Work to complete:
Below are records; copy every line among them that contains the word "hxbox".

Material for this exercise:
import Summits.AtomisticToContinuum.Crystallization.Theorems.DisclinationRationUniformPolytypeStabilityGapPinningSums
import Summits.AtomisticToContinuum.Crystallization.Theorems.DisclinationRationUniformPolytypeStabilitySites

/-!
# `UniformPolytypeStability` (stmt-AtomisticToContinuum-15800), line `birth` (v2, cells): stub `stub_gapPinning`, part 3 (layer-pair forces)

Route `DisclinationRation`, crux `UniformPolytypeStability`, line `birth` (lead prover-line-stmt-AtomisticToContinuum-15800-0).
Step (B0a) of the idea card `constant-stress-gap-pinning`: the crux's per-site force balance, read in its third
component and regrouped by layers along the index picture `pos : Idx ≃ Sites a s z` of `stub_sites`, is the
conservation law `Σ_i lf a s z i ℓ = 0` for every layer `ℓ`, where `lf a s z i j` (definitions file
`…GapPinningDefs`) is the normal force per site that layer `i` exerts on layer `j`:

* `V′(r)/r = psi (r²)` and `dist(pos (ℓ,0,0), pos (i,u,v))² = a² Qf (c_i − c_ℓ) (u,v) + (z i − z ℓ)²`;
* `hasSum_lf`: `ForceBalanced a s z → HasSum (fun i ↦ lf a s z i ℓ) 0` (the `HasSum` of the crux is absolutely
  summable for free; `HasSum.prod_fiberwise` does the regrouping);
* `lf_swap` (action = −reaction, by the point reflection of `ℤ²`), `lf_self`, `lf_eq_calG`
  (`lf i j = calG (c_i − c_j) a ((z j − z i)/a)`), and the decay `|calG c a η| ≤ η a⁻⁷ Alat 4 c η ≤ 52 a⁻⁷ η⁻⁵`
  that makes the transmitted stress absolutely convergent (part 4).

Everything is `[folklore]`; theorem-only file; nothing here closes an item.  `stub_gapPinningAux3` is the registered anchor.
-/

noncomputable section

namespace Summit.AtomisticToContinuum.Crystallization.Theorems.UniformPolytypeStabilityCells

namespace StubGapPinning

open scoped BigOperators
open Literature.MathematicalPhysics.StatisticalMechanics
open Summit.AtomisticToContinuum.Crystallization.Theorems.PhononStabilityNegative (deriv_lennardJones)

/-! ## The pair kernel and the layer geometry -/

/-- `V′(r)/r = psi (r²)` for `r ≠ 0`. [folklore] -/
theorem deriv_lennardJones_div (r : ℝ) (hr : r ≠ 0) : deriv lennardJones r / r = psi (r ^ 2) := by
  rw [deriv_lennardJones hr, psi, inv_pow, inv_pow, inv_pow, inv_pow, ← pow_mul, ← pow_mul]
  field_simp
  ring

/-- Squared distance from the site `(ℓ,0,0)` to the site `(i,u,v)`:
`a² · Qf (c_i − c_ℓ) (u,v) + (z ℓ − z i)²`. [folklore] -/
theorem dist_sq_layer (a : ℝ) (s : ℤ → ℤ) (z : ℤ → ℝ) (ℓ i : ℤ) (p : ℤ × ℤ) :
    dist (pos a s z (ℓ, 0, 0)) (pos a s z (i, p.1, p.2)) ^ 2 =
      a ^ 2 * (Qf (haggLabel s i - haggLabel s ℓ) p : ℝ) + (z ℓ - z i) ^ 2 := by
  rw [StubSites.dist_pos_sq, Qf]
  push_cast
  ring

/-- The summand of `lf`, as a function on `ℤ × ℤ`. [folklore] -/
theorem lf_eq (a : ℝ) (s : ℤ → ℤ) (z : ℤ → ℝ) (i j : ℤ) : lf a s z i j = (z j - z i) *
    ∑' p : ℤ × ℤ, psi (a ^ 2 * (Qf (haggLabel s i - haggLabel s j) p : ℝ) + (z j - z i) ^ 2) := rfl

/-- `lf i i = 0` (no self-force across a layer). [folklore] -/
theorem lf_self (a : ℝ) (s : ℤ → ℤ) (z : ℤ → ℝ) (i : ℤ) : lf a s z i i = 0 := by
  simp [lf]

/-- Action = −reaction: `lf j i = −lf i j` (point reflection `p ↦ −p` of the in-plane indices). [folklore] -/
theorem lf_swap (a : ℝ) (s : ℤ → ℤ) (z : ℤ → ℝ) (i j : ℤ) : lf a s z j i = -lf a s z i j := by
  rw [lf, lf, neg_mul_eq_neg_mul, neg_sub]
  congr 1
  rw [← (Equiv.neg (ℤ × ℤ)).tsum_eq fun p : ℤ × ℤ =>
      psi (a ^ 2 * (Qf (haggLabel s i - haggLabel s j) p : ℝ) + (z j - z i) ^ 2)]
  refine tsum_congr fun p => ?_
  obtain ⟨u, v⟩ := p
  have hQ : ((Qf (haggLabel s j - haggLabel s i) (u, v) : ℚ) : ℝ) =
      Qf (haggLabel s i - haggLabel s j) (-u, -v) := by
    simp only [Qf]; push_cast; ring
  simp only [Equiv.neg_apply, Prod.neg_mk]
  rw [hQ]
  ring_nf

...

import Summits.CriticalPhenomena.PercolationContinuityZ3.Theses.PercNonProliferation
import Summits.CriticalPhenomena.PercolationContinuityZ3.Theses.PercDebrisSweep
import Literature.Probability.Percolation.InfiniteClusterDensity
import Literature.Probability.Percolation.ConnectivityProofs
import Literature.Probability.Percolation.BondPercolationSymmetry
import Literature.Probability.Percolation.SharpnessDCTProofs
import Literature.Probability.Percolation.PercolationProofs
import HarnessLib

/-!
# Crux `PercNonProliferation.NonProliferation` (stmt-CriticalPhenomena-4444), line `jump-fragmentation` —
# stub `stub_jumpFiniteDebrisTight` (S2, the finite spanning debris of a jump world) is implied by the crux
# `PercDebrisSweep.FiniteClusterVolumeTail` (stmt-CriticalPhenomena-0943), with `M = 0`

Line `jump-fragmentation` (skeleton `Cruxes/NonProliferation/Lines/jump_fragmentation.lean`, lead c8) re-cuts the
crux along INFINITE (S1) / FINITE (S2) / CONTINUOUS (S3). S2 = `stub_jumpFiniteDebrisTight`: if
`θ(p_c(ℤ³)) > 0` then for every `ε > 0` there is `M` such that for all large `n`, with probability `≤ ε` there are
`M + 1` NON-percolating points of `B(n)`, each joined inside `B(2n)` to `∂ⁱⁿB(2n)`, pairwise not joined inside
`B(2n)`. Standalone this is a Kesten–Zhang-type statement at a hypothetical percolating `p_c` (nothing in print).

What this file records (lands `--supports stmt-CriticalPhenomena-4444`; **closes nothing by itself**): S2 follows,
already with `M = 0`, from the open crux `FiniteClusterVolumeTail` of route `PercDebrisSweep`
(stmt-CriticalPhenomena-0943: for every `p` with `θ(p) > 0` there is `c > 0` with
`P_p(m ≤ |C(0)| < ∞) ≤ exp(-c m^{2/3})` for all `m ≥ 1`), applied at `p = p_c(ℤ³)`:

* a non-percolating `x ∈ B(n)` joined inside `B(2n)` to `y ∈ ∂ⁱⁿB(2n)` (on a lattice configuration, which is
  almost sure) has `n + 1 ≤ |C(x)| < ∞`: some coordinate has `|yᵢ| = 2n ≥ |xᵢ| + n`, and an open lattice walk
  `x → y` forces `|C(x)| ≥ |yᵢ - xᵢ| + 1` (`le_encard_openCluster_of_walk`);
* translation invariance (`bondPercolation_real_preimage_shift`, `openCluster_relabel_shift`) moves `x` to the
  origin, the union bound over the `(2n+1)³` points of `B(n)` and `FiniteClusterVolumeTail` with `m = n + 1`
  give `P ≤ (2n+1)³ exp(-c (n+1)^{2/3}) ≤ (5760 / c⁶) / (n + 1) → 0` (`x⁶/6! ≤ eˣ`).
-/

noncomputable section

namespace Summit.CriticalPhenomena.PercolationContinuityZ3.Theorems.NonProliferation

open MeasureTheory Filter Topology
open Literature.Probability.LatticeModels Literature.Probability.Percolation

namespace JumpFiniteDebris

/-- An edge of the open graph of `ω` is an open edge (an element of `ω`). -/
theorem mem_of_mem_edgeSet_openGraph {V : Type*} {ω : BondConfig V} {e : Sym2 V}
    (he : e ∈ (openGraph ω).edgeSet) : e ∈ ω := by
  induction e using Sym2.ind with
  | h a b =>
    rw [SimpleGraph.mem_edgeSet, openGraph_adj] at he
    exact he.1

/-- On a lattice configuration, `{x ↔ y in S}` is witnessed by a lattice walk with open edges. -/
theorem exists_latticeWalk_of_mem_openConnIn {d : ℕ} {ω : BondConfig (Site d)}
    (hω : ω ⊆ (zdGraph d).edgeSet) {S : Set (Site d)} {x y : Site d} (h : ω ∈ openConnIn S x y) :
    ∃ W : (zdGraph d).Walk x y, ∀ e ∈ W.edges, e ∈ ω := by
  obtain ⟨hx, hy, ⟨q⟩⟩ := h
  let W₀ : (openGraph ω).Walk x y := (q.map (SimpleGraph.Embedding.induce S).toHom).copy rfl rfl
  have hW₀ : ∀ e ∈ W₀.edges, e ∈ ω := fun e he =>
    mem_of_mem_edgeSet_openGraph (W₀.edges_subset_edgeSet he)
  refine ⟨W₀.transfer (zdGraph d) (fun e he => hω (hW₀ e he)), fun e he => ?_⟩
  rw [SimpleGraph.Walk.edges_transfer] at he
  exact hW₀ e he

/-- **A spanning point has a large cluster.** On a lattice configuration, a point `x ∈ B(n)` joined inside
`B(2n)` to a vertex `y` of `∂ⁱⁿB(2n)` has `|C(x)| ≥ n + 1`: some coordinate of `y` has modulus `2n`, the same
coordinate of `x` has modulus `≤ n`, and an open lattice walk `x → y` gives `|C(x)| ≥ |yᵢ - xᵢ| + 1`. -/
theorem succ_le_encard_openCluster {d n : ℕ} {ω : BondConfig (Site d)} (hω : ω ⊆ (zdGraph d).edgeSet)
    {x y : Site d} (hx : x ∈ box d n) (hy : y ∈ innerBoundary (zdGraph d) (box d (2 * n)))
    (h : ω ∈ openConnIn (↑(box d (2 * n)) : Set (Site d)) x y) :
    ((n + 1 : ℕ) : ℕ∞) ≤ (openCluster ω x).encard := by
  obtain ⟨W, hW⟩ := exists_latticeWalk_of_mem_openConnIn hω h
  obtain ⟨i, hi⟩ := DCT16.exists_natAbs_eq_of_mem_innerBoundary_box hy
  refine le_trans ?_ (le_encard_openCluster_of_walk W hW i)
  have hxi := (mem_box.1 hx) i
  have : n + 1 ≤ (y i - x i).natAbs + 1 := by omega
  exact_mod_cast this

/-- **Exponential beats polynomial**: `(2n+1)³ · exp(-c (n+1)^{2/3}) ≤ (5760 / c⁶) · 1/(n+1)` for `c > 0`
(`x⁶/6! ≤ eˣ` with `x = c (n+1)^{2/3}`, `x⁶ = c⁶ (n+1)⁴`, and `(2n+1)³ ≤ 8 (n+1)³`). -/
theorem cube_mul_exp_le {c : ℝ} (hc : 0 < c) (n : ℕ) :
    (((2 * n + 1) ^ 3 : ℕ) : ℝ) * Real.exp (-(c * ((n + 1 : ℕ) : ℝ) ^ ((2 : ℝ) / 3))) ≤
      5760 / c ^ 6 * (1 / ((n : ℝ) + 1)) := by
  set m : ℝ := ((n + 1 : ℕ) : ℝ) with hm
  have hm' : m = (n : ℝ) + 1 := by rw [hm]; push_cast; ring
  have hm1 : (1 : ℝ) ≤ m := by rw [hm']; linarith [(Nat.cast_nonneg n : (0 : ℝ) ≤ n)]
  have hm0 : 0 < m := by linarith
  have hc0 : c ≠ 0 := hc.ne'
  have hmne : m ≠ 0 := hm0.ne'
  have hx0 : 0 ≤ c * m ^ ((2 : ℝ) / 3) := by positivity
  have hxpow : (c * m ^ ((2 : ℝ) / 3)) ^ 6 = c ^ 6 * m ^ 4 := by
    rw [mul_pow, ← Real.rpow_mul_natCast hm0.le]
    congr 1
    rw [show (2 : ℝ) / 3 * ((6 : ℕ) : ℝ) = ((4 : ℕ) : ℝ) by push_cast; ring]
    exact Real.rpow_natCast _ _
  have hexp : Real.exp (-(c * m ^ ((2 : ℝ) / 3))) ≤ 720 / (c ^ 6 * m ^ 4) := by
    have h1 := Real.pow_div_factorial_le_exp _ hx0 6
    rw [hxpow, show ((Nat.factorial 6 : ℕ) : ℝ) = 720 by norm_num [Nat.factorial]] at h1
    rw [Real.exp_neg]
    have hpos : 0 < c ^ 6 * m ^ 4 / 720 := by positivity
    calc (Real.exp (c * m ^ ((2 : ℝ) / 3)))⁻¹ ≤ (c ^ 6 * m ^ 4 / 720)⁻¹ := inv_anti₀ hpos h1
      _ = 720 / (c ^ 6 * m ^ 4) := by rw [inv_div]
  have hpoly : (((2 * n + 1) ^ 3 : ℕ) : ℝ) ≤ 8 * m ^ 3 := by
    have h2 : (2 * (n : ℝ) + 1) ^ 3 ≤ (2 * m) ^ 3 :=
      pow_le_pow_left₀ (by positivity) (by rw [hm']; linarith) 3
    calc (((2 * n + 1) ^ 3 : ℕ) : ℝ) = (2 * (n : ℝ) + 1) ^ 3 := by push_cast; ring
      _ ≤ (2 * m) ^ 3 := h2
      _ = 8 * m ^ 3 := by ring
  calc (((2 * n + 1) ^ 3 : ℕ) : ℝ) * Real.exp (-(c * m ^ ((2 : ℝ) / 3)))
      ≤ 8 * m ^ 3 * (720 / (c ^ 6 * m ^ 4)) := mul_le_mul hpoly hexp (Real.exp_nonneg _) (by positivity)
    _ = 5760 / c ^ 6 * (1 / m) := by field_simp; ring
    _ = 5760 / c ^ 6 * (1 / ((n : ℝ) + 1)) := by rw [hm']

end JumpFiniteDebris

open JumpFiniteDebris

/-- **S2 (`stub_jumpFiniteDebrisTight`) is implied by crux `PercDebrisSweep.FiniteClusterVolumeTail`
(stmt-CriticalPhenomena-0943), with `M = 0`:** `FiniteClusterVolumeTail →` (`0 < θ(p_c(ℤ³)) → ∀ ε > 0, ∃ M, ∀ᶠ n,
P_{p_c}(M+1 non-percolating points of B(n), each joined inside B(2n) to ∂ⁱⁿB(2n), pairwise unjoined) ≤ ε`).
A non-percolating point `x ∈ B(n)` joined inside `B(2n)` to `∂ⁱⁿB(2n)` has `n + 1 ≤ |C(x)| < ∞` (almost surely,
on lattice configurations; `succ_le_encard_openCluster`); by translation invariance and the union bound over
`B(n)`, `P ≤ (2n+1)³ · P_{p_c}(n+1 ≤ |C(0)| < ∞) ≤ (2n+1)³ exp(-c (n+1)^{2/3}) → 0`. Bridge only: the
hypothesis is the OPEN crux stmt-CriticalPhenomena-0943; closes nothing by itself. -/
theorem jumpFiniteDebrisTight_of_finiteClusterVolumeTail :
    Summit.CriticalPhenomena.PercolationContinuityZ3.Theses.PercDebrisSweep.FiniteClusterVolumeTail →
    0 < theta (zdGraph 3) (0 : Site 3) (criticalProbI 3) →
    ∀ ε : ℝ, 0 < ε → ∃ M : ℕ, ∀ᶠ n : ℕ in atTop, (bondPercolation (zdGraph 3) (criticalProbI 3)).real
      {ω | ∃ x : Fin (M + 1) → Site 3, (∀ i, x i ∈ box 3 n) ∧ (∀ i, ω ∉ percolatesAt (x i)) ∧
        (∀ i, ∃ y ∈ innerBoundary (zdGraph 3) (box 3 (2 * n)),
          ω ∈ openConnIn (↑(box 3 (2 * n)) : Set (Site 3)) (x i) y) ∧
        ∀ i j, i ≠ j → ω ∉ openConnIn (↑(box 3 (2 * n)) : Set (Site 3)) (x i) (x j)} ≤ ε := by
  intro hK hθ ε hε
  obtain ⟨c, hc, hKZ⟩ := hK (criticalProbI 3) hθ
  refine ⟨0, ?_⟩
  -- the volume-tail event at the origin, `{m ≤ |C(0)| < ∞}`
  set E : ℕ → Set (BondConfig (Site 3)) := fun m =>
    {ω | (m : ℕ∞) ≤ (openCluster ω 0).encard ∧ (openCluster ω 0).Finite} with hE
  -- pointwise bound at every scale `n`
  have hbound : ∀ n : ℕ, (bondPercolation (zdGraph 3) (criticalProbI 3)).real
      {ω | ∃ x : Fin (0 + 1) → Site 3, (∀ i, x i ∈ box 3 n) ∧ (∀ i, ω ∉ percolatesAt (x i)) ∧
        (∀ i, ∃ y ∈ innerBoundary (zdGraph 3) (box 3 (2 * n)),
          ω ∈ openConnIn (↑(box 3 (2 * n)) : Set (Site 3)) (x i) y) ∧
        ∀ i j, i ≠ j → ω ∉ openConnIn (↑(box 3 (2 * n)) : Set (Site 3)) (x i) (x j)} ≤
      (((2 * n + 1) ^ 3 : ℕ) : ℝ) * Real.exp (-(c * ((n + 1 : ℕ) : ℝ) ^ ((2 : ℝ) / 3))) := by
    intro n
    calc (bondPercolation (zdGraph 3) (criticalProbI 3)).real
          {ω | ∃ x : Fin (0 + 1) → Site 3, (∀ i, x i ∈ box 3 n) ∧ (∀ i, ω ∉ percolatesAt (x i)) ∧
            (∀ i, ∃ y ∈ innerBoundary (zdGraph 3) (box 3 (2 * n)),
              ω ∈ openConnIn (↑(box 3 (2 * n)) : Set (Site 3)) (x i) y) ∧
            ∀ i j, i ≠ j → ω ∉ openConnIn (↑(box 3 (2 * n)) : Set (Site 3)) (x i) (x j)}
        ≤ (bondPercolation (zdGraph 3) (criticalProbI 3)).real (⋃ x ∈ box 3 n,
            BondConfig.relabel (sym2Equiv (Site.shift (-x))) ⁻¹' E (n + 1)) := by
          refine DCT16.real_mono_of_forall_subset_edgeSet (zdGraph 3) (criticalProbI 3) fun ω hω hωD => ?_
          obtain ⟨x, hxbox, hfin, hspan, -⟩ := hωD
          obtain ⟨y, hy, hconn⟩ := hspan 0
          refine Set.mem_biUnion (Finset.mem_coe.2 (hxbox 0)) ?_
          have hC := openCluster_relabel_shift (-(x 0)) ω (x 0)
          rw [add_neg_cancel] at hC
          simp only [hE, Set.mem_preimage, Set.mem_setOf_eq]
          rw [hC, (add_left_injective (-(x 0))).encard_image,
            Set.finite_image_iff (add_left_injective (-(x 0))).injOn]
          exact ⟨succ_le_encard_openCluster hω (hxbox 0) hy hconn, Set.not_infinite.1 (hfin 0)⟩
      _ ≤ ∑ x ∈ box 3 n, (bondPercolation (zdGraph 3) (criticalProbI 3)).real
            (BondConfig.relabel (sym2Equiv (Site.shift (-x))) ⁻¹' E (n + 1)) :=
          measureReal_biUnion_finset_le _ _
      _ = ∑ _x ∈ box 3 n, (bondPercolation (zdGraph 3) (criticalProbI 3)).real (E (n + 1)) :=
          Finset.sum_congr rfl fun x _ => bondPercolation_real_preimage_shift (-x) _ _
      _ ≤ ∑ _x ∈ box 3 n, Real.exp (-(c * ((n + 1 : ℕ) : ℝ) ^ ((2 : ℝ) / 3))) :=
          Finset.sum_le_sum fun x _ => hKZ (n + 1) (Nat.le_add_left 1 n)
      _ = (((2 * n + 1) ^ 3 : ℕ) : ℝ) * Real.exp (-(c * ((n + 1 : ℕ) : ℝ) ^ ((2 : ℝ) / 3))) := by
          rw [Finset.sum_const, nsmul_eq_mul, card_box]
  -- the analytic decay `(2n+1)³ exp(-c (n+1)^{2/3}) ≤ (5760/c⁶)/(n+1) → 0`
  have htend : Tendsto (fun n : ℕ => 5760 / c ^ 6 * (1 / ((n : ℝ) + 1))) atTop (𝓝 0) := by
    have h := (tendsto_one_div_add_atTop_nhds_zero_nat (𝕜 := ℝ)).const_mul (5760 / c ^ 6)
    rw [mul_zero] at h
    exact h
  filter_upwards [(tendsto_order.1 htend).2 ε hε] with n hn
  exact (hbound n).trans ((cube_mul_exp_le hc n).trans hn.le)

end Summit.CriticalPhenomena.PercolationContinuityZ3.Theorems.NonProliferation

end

Exercise result:
          obtain ⟨x, hxbox, hfin, hspan, -⟩ := hωD
          refine Set.mem_biUnion (Finset.mem_coe.2 (hxbox 0)) ?_
          exact ⟨succ_le_encard_openCluster hω (hxbox 0) hy hconn, Set.not_infinite.1 (hfin 0)⟩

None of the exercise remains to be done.